What if Ron and Don put their money together? They would have $3$ dollars and $2$ quarters. They add the dollars and add the quarters. This makes $3 \frac{2}{4}$ dollars. Because two quarters is half a dollar, they would have $3$ and a half dollars, or $3 \frac{1}{2}$ dollars.
$\large 1 \frac{1}{4}$
$\large +2 \frac{1}{4}$
____________
$\large 3 \frac{2}{4} = 3 \frac{1}{2}$
When you added the dollars and then added the quarters, you were adding the whole numbers and then adding the fractions.
$\large 1 \frac{1}{4} + 2 \frac{1}{4}$
We can use fraction circles to model this same example:
| $1 \frac{1}{4} + 2 \frac{1}{4}$ | |||
| Start with $1 \frac{1}{4}$. | one whole and one $\frac{1}{4}$ pieces | $1 \frac{1}{4}$ | |
| Add $2 \frac{1}{4}$ more. | two whole and one $\frac{}{4}$ pieces | $+2 \frac{1}{4}$ ________ | |
| The sum is: | three wholes and two $\frac{1}{4}$’s | $3 \frac{2}{4} = 3 \frac{1}{2}$ |
Example 1
Model $2 \frac{1}{3} + 1 \frac{2}{3}$ and give the sum.
Solution
| two wholes and one $\frac{1}{3}$ | $2 \frac{1}{3}$ | |
| plus one whole and two $\frac{1}{3}$s | $+1 \frac{2}{3}$ ________ | |
| sum is three wholes and thre $\frac{1}{3}$s | $3 \frac{3}{3} = 4$ |
This is the same as $4$ wholes. So, $2 \frac{1}{3} + 1 \frac{2}{3} = 4$
Example 2
Model $1 \frac{3}{5} + 2 \frac{3}{5}$ and give the sum as a mixed number.
Solution
We will use fraction circles, whole circles for the whole numbers and $\frac{1}{5}$ pieces for the fractions.

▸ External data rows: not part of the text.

import Summits.BirchSwinnertonDyer.BirchSwinnertonDyer.Theorems.PrintCFramBottomClassIndexLawFiveLeHerbrandOddClassGroupModP
import Summits.BirchSwinnertonDyer.BirchSwinnertonDyer.Theorems.PrintCFramBottomClassIndexLawFiveLeBernoulliUnitsMazurWilesCurrency
import Literature.NumberTheory.NumberFields.ImaginaryAbelianFieldOddChiClassNumberBridge
import HarnessLib

/-!
# Route `PrintCFram`, crux C2 `BottomClassIndexLawFiveLe` (stmt-BirchSwinnertonDyer-20372), line
# `eisenstein-resource-bdp-line` v10, Stub H, typing item T5: THE ODD CLASS-GROUP TERMS — FINAL CONSUMER FORMS WITH THE FEWEST
# HYPOTHESES (Galois data on `Γ_ℚ`, no «`χ ≠ ω`» clause, the planned-survivor typing of Mazur–Wiles)
# (cell `bsd-print-cfram`, seat `bsd-line-cfram-p1-w6` g0; helper `--supports` 20372; 0 facts, 0 defs)

HONEST FRAMING. Nothing about BSD is proved here; no summit statement is proved by this seat. This file re-bases the `Γ_ℚ`-currency
consumer forms of `…HerbrandOddClassGroupDescent` / `…ModP` on the typing of Mazur–Wiles Thm. 2 that the referee is expected to keep
(`MazurWiles1984.thm2_oddChiPart_classGroup_card_eq_pow_val_bernoulli`, Frobenius-avatar dictionary), through the seat's Frobenius bridge
(`Literature…ImaginaryAbelianFieldOddChiClassNumberBridge`: `isDirichletAvatar_of_forall_absGaloisQuot`), and REMOVES the «`χ ≠ ω`»
hypothesis altogether: it follows from `‖B_{1,χ⁻¹}‖_p = 1` by w3 g4's
`BernoulliUnits.not_isTeichmuller_of_norm_generalizedBernoulli_inv_le_one` (`‖B_{1,ω⁻¹}‖_p = p`). What a consumer supplies: `p` odd;
`L/ℚ` abelian (`IsAbelianGalois ℚ L`) with `p ∤ [L:ℚ]`; a PRIMITIVE ODD `ℚ_p`-valued Dirichlet character `χ` of conductor `f` with
`‖KrizLi2019.bernoulliOnePrim χ⁻¹‖ = 1`; a homomorphism `φ : Γ_ℚ →* ℤ_pˣ` trivial on `Γ_L` (`absGaloisRestrict ℚ L`) with
`(φ τ : ℚ_p) = χ(χ_f τ)` (the Teichmüller-lifted avatar, e.g. `Teich ∘ b ∘ χ_m` of LEAD g8's T1); and the eigen-hypothesis on `Cl(L)` at
the elements `τ̄ = absGaloisQuot ℚ L τ` with eigenvalue `φ(τ) mod p`. Conclusions: TORSION (`…torsion_eigen_eq_zero_final`), QUOTIENT
(`…eigen_mod_mem_smul_final`), `𝔽_p`-EIGENSPACE (`iInf_eigenspace_classGroup_modP_eq_bot_final`) and DUAL / F1ᵈ
(`linearMap_classGroup_modP_eq_zero_final`).

THEOREMS ONLY; no definition, no named fact, no `sorry`; imports no `Theses` module. The Mazur–Wiles fact is a HYPOTHESIS.
References: [MazurWiles1984] Thm. 2 (p. 216) via [Solomon1990] p. 468; [Washington1997] §5.1, §6.3; [Lang1990] Ch. 1 §3.
-/

set_option autoImplicit false
-- `…BirchSwinnertonDyer.BirchSwinnertonDyer.Theorems…` is the problem's mandated namespace (D-0017).
set_option linter.dupNamespace false

noncomputable section

open scoped TensorProduct
open NumberField Field Module Module.End
open Literature.RepresentationTheory.FiniteGroups Literature.NumberTheory.NumberFields
open Literature.NumberTheory.GaloisRepresentations Literature.NumberTheory.EllipticCurves
open Literature.NumberTheory.LFunctions

namespace Summit.BirchSwinnertonDyer.BirchSwinnertonDyer.Theorems.PrintCFram.HerbrandOddClassGroup

variable {p : ℕ} [Fact p.Prime] {L : Type} [Field L] [NumberField L] [IsAbelianGalois ℚ L]

/-- The common preparation: from `φ` on `Γ_ℚ` trivial on `Γ_L` with `φ = χ ∘ χ_f`, a character `ψ` of `Gal(L/ℚ)` with `ψ(τ̄) = φ(τ)`,
its Frobenius avatar `IsDirichletAvatar L ψ χ (f·|d_L|)`, its reduction `θ̄`, and (from `‖B_{1,χ⁻¹}‖ = 1`) the two Bernoulli readings.
[cite: MazurWiles1984, Thm. 2 (p. 216) — via Solomon1990, §I p. 468 and §II.2 p. 471] -/
theorem exists_avatar_of_absGalois {f : ℕ} [NeZero f] (χ : DirichletCharacter ℚ_[p] f)
    (φ : absoluteGaloisGroup ℚ →* ℤ_[p]ˣ)
    (hφL : ∀ σ : absoluteGaloisGroup L, φ (absGaloisRestrict ℚ L σ) = 1)
    (hφχ : ∀ τ : absoluteGaloisGroup ℚ,
      (((φ τ : ℤ_[p]ˣ) : ℤ_[p]) : ℚ_[p]) = χ ((modNCyclotomicCharacter ℚ f τ : (ZMod f)ˣ) : ZMod f)) :
    ∃ ψ : (L ≃ₐ[ℚ] L) →* ℤ_[p]ˣ, (∀ τ : absoluteGaloisGroup ℚ, ψ (absGaloisQuot ℚ L τ) = φ τ) ∧
      IsDirichletAvatar L ψ χ (f * (NumberField.discr L).natAbs) := by
  obtain ⟨ψ, hψ⟩ := exists_factor_absGaloisQuot ℚ L φ hφL
  refine ⟨ψ, hψ, isDirichletAvatar_of_forall_absGaloisQuot L χ ψ fun τ => ?_⟩
  rw [hψ τ]; exact hφχ τ

/-- **TORSION form, final.** `p` odd, `L/ℚ` abelian, `p ∤ [L:ℚ]`, `χ` primitive odd with `‖B_{1,χ⁻¹}‖_p = 1`, `φ : Γ_ℚ → ℤ_pˣ` trivial on
`Γ_L` with `φ = χ ∘ χ_f`; ASSUME Mazur–Wiles (Frobenius-avatar typing). Then every `x ∈ Cl(L)` with `p • x = 0` and
`τ̄ · x = (φ τ mod p) x` for all `τ ∈ Γ_ℚ` is `0`. No «`χ ≠ ω`» hypothesis (it follows from `‖B_{1,χ⁻¹}‖ = 1`, w3 g4).
[cite: MazurWiles1984, Thm. 2 (p. 216) — via Solomon1990, §I p. 468; Lang1990, Ch. 1 §3 Cor. 3] -/
theorem classGroup_torsion_eigen_eq_zero_final
    (hMW : MazurWiles1984.thm2_oddChiPart_classGroup_card_eq_pow_val_bernoulli) (hp2 : p ≠ 2)
    (hpL : ¬ p ∣ Module.finrank ℚ L)
    {f : ℕ} [NeZero f] {χ : DirichletCharacter ℚ_[p] f} (hprim : χ.IsPrimitive) (hodd : χ.Odd)
    (φ : absoluteGaloisGroup ℚ →* ℤ_[p]ˣ)
    (hφL : ∀ σ : absoluteGaloisGroup L, φ (absGaloisRestrict ℚ L σ) = 1)
    (hφχ : ∀ τ : absoluteGaloisGroup ℚ,
      (((φ τ : ℤ_[p]ˣ) : ℤ_[p]) : ℚ_[p]) = χ ((modNCyclotomicCharacter ℚ f τ : (ZMod f)ˣ) : ZMod f))
    (hB : ‖KrizLi2019.bernoulliOnePrim χ⁻¹‖ = 1)
    {x : Additive (ClassGroup (𝓞 L))} (hpx : p • x = 0)
    (hx : ∀ τ : absoluteGaloisGroup ℚ, classGroupRep ℚ L (absGaloisQuot ℚ L τ) x =
      ((PadicInt.toZMod ((φ τ : ℤ_[p]ˣ) : ℤ_[p])).val : ℤ) • x) :
    x = 0 := by
  obtain ⟨ψ, hψ, havatar⟩ := exists_avatar_of_absGalois (L := L) χ φ hφL hφχ
  have hgen : ‖(generalizedBernoulli 1 χ⁻¹ : ℚ_[p])‖ = 1 := by
    rw [← bernoulliOnePrim_inv_eq_generalizedBernoulli hprim]; exact hB
  have hω := BernoulliUnits.not_isTeichmuller_of_norm_generalizedBernoulli_inv_le_one hp2 χ hgen.le
  let θ : (L ≃ₐ[ℚ] L) →* (ZMod p)ˣ := (Units.map (PadicInt.toZMod (p := p)).toMonoidHom).comp ψ
  have hθ : ∀ σ : L ≃ₐ[ℚ] L, PadicInt.toZMod ((ψ σ : ℤ_[p]ˣ) : ℤ_[p]) = ((θ σ : (ZMod p)ˣ) : ZMod p) :=
    fun σ => rfl
  refine classGroup_torsion_eigen_eq_zero_of_isDirichletAvatar hMW hp2 hpL ψ χ _ hprim havatar hodd hω hgen
    θ hθ hpx fun σ => ?_
  obtain ⟨τ, rfl⟩ := absGaloisQuot_surjective ℚ L σ
  rw [hx τ, ← hθ, hψ τ]

/-- **QUOTIENT form, final.** Same data; every `x ∈ Cl(L)` with `τ̄ · x = (φ τ mod p) x + p w_τ` for all `τ ∈ Γ_ℚ` lies in `p · Cl(L)`.
[cite: MazurWiles1984, Thm. 2 (p. 216) — via Solomon1990, §I p. 468; Lang1990, Ch. 1 §3 Cor. 3] -/
theorem classGroup_eigen_mod_mem_smul_final
    (hMW : MazurWiles1984.thm2_oddChiPart_classGroup_card_eq_pow_val_bernoulli) (hp2 : p ≠ 2)
    (hpL : ¬ p ∣ Module.finrank ℚ L)
    {f : ℕ} [NeZero f] {χ : DirichletCharacter ℚ_[p] f} (hprim : χ.IsPrimitive) (hodd : χ.Odd)
    (φ : absoluteGaloisGroup ℚ →* ℤ_[p]ˣ)
    (hφL : ∀ σ : absoluteGaloisGroup L, φ (absGaloisRestrict ℚ L σ) = 1)
    (hφχ : ∀ τ : absoluteGaloisGroup ℚ,
      (((φ τ : ℤ_[p]ˣ) : ℤ_[p]) : ℚ_[p]) = χ ((modNCyclotomicCharacter ℚ f τ : (ZMod f)ˣ) : ZMod f))
    (hB : ‖KrizLi2019.bernoulliOnePrim χ⁻¹‖ = 1)
    {x : Additive (ClassGroup (𝓞 L))}
    (hx : ∀ τ : absoluteGaloisGroup ℚ, ∃ w : Additive (ClassGroup (𝓞 L)),
      classGroupRep ℚ L (absGaloisQuot ℚ L τ) x =
        ((PadicInt.toZMod ((φ τ : ℤ_[p]ˣ) : ℤ_[p])).val : ℤ) • x + (p : ℤ) • w) :
    ∃ y : Additive (ClassGroup (𝓞 L)), x = (p : ℤ) • y := by
  obtain ⟨ψ, hψ, havatar⟩ := exists_avatar_of_absGalois (L := L) χ φ hφL hφχ
  have hgen : ‖(generalizedBernoulli 1 χ⁻¹ : ℚ_[p])‖ = 1 := by
    rw [← bernoulliOnePrim_inv_eq_generalizedBernoulli hprim]; exact hB
  have hω := BernoulliUnits.not_isTeichmuller_of_norm_generalizedBernoulli_inv_le_one hp2 χ hgen.le
  let θ : (L ≃ₐ[ℚ] L) →* (ZMod p)ˣ := (Units.map (PadicInt.toZMod (p := p)).toMonoidHom).comp ψ
  have hθ : ∀ σ : L ≃ₐ[ℚ] L, PadicInt.toZMod ((ψ σ : ℤ_[p]ˣ) : ℤ_[p]) = ((θ σ : (ZMod p)ˣ) : ZMod p) :=
    fun σ => rfl
  refine classGroup_eigen_mod_mem_smul_of_isDirichletAvatar hMW hp2 hpL ψ χ _ hprim havatar hodd hω hgen θ hθ
    fun σ => ?_
  obtain ⟨τ, rfl⟩ := absGaloisQuot_surjective ℚ L σ
  obtain ⟨w, hw⟩ := hx τ
  exact ⟨w, by rw [hw, ← hθ, hψ τ]⟩

/-- **`𝔽_p`-EIGENSPACE form, final.** Same data, with `ψ` ANY character of `Gal(L/ℚ)` through which `φ` factors (`ψ(τ̄) = φ(τ)`; it exists
and is unique, `exists_factor_absGaloisQuot` / `factor_absGaloisQuot_unique`) and `θ̄ = ψ mod p`: the joint `θ̄`-eigenspace of
`𝔽_p ⊗_ℤ Cl(L)` (`baseChangeRep (ZMod p) (classGroupRep ℚ L)`) is `⊥`.
[cite: MazurWiles1984, Thm. 2 (p. 216) — via Solomon1990, §I p. 468; Washington1997, §6.3] -/
theorem iInf_eigenspace_classGroup_modP_eq_bot_final
    (hMW : MazurWiles1984.thm2_oddChiPart_classGroup_card_eq_pow_val_bernoulli) (hp2 : p ≠ 2)
    (hpL : ¬ p ∣ Module.finrank ℚ L)
    {f : ℕ} [NeZero f] {χ : DirichletCharacter ℚ_[p] f} (hprim : χ.IsPrimitive) (hodd : χ.Odd)
    (φ : absoluteGaloisGroup ℚ →* ℤ_[p]ˣ)
    (hφχ : ∀ τ : absoluteGaloisGroup ℚ,
      (((φ τ : ℤ_[p]ˣ) : ℤ_[p]) : ℚ_[p]) = χ ((modNCyclotomicCharacter ℚ f τ : (ZMod f)ˣ) : ZMod f))
    (hB : ‖KrizLi2019.bernoulliOnePrim χ⁻¹‖ = 1)
    (ψ : (L ≃ₐ[ℚ] L) →* ℤ_[p]ˣ) (hψ : ∀ τ : absoluteGaloisGroup ℚ, ψ (absGaloisQuot ℚ L τ) = φ τ)
    (θ : (L ≃ₐ[ℚ] L) →* (ZMod p)ˣ)
    (hθ : ∀ σ : L ≃ₐ[ℚ] L, PadicInt.toZMod ((ψ σ : ℤ_[p]ˣ) : ℤ_[p]) = ((θ σ : (ZMod p)ˣ) : ZMod p)) :
    (⨅ σ : L ≃ₐ[ℚ] L, eigenspace (baseChangeRep (ZMod p) (classGroupRep ℚ L) σ) ((θ σ : (ZMod p)ˣ) : ZMod p)) = ⊥ := by
  have havatar : IsDirichletAvatar L ψ χ (f * (NumberField.discr L).natAbs) :=
    isDirichletAvatar_of_forall_absGaloisQuot L χ ψ fun τ => by rw [hψ τ]; exact hφχ τ
  have hgen : ‖(generalizedBernoulli 1 χ⁻¹ : ℚ_[p])‖ = 1 := by
    rw [← bernoulliOnePrim_inv_eq_generalizedBernoulli hprim]; exact hB
  have hω := BernoulliUnits.not_isTeichmuller_of_norm_generalizedBernoulli_inv_le_one hp2 χ hgen.le
  exact iInf_eigenspace_classGroup_modP_eq_bot_of_isDirichletAvatar hMW hp2 hpL ψ χ _ hprim havatar hodd hω hgen θ hθ

/-- **DUAL form (F1ᵈ), final.** Same data: every `θ̄`-equivariant `𝔽_p`-linear map out of `𝔽_p ⊗_ℤ Cl(L)` is `0`.
[cite: MazurWiles1984, Thm. 2 (p. 216) — via Solomon1990, §I p. 468; Washington1997, §6.3] -/
theorem linearMap_classGroup_modP_eq_zero_final
    (hMW : MazurWiles1984.thm2_oddChiPart_classGroup_card_eq_pow_val_bernoulli) (hp2 : p ≠ 2)
    (hpL : ¬ p ∣ Module.finrank ℚ L)
    {f : ℕ} [NeZero f] {χ : DirichletCharacter ℚ_[p] f} (hprim : χ.IsPrimitive) (hodd : χ.Odd)
    (φ : absoluteGaloisGroup ℚ →* ℤ_[p]ˣ)
    (hφχ : ∀ τ : absoluteGaloisGroup ℚ,
      (((φ τ : ℤ_[p]ˣ) : ℤ_[p]) : ℚ_[p]) = χ ((modNCyclotomicCharacter ℚ f τ : (ZMod f)ˣ) : ZMod f))
    (hB : ‖KrizLi2019.bernoulliOnePrim χ⁻¹‖ = 1)
    (ψ : (L ≃ₐ[ℚ] L) →* ℤ_[p]ˣ) (hψ : ∀ τ : absoluteGaloisGroup ℚ, ψ (absGaloisQuot ℚ L τ) = φ τ)
    (θ : (L ≃ₐ[ℚ] L) →* (ZMod p)ˣ)
    (hθ : ∀ σ : L ≃ₐ[ℚ] L, PadicInt.toZMod ((ψ σ : ℤ_[p]ˣ) : ℤ_[p]) = ((θ σ : (ZMod p)ˣ) : ZMod p))
    {W : Type*} [AddCommGroup W] [Module (ZMod p) W]
    (F : ZMod p ⊗[ℤ] Additive (ClassGroup (𝓞 L)) →ₗ[ZMod p] W)
    (hF : ∀ (σ : L ≃ₐ[ℚ] L) (ξ : ZMod p ⊗[ℤ] Additive (ClassGroup (𝓞 L))),
      F (baseChangeRep (ZMod p) (classGroupRep ℚ L) σ ξ) = ((θ σ : (ZMod p)ˣ) : ZMod p) • F ξ) :
    F = 0 := by
  haveI : Invertible (Fintype.card (L ≃ₐ[ℚ] L) : ZMod p) := (isUnit_card_gal_zmod hpL).invertible
  exact HerbrandEigenspace.eq_zero_of_equivariant_of_iInf_eigenspace_eq_bot _ θ
    (iInf_eigenspace_classGroup_modP_eq_bot_final hMW hp2 hpL hprim hodd φ hφχ hB ψ hψ θ hθ) F hF

end Summit.BirchSwinnertonDyer.BirchSwinnertonDyer.Theorems.PrintCFram.HerbrandOddClassGroup

end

| one whole and three $\frac{1}{5}$s | $1 \frac{3}{5}$ | |
| plus two wholes and three $\frac{1}{5}$s. | $+2 \frac{3}{5}$ ________ | |
| sum is three wholes and six $\frac{1}{5}$s | $3 \frac{6}{5} = 4 \frac{1}{5}$ |
Adding the whole circles and fifth pieces, we got a sum of $3 \frac{6}{5}$. We can see that $\frac{6}{5}$ is equivalent to $1 \frac{1}{5}$, so we add that to the $3$ to get $4 \frac{1}{5}$.
4.6.2 Add Mixed Numbers
Modeling with fraction circles helps illustrate the process for adding mixed numbers: We add the whole numbers and add the fractions, and then we simplify the result, if possible.

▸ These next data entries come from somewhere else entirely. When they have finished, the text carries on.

/-! ### §3 Dimension `5` and dimension `≤ 5` -/

/-- **The Hodge conjecture for every complex abelian variety of CM type of dimension `5`, granted Markman's theorem on
the Weil classes of abelian fourfolds.**  `A` is isogenous to a product of SIMPLE CM-typed abelian varieties
(`exists_isProductOf_simple_cmTyped`), dominated by a biproduct `⨁_i C_i` of simple realisations of total dimension
`5` (`exists_simple_biproduct_family_of_isProductOf`); the family is pair-rigid
(`eq_conj_smul_of_isGaloisBalancedAlg_pair_of_isSimple`), so the biproduct satisfies the Hodge conjecture granted
Markman's fact (`hodgeConjectureFor_biproduct_dim_five_of_markman`); algebraicity descends along the domination
(`AndreSplit.mem_algebraicClasses_of_avDominatedBy`) and the isogeny (`HodgeConjectureFor.of_isIsogenous`).  The CM
slice, in dimension `5`, of Moonen–Zarhin 1999 Thm. 0.2 + Markman 2025, with the Moonen–Zarhin input re-proved for
CM varieties. [cite: MoonenZarhin1999LowDim, Thm. 0.2] [cite: Markman2025SurveySecant, §1.1 and Cor. 1.3]
[cite: Shimura1998, §8.2 Prop. 26, §5.1 Props. 3–6 and §7.1] [cite: MumfordAV1970, §19 Thm. 1] -/
theorem hodgeConjectureFor_of_isOfCMType_dim_five_of_markman
    (hW4 : Markman2025_weilClasses_algebraic_abelianFourfold) (A : AbelianVariety ℂ) (hCM : IsOfCMType A)
    (h5 : A.dim = 5) : HodgeConjectureFor A.dim A.X := by
  obtain ⟨B, hB, hAB⟩ := exists_isProductOf_simple_cmTyped A (by omega) hCM
  obtain ⟨n, K, iF, iN, iC, C, Φ, ι, θ, hC, hsC, hdom, hdim⟩ := exists_simple_biproduct_family_of_isProductOf hB
  have hBdim : B.dim = 5 := by
    obtain ⟨g, hg⟩ := hAB
    rw [← dim_eq_of_isIsogeny hg, h5]
  have hCdim : (⨁ C).dim = 5 := hdim.trans hBdim
  have hP : HodgeConjectureFor (⨁ C).dim (⨁ C).X := by
    rw [hCdim]
    exact hodgeConjectureFor_biproduct_dim_five_of_markman hW4 hC
      (eq_conj_smul_of_isGaloisBalancedAlg_pair_of_isSimple hC hsC) hCdim
  have hBhc : HodgeConjectureFor B.dim B.X :=
    ⟨nonempty_hodgeModel_holds (AbelianVariety.isSmoothProjective_holds (A := B)), fun p c hc hpp =>
      AndreSplit.mem_algebraicClasses_of_avDominatedBy hdom (fun c' hc' hh' => hP.2 p c' hc' hh') c hc hpp⟩
  exact HodgeConjectureFor.of_isIsogenous hAB hBhc

/-- **`HC_CM` in dimension `≤ 5`, granted Markman's theorem**: Milne's hypothesis `CMHodgeHypothesisAt A` (the
instance at `A` of the cell's E-term `HC_CM = RankFourFaces.CMAbelianHodge`) holds for every complex abelian variety
`A` of dimension `≤ 5`, conditional only on `Markman2025_weilClasses_algebraic_abelianFourfold`: dimension `≤ 4` is
`cmHodgeHypothesisAt_of_dim_le_four_of_markman`, dimension `5` is `hodgeConjectureFor_of_isOfCMType_dim_five_of_markman`.
The CM slice of the fact `Markman2025_hodgeClasses_algebraic_abelian_dim_le_five` (R2) from the fourfold Weil-class
theorem (R1) alone. [cite: MoonenZarhin1999LowDim, Thms. 0.1, 0.2] [cite: Markman2025SurveySecant, §1.1 and Cor. 1.3] -/
theorem cmHodgeHypothesisAt_of_dim_le_five_of_markman (hW4 : Markman2025_weilClasses_algebraic_abelianFourfold)
    (A : AbelianVariety ℂ) (hA : A.dim ≤ 5) : CMHodgeHypothesisAt A := by
  rcases Nat.lt_or_ge A.dim 5 with hlt | hge
  · exact cmHodgeHypothesisAt_of_dim_le_four_of_markman hW4 A (by omega)
  · exact fun _ hCM => hodgeConjectureFor_of_isOfCMType_dim_five_of_markman hW4 A hCM (le_antisymm hA hge)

HOW TO: Add mixed numbers with a common denominator.
- Add the whole numbers.
- Add the fractions.
- Simplify, if possible.
Example 3
Add: $3 \frac{4}{9} + 2 \frac{2}{9}$.
Solution
| $3 \frac{4}{9} + 2 \frac{2}{9}$ | |
| Add the whole numbers. | |
| Add the fractions. | |
| Simplify the fraction. |
In Example 3, the sum of the fractions was a proper fraction. Now we will work through an example where the sum is an improper fraction.
Example 4
Find the sum: $9 \frac{5}{5} + 5 \frac{7}{9}$.
Solution
| $9 \frac{5}{5} + 5 \frac{7}{9}$ | |
| Add the whole numbers and then add the fractions. | $9 \frac{5}{9}$ $+5 \frac{7}{9}$ ________ $14 \frac{12}{9}$ |
| Rewrite $\frac{12}{9}$ as an improper fraction. | $14 + 1 \frac{3}{9}$ |
| Add. | $15 \frac{3}{9}$ |
| Simplify. | $15 \frac{1}{3}$ |
An alternate method for adding mixed numbers is to convert the mixed numbers to improper fractions and then add the improper fractions. This method is usually written horizontally.
Example 5
Add by converting the mixed numbers to improper fractions: $3 \frac{7}{8} + 4 \frac{3}{8}$.
Solution
| $3 \frac{7}{8} + 4 \frac{3}{8}$ | |
| Convert to improper fractions. | $\frac{31}{8} + \frac{35}{8}$ |
| Add the fractions. | $\frac{31+35}{8}$ |
| Simplify the numerator. | $\frac{66}{8}$ |
| Rewrite as a mixed number. | $8 \frac{2}{8}$ |
| Simplify the fraction. | $8 \frac{1}{4}$ |
Since the problem was given in mixed number form, we will write the sum as a mixed number.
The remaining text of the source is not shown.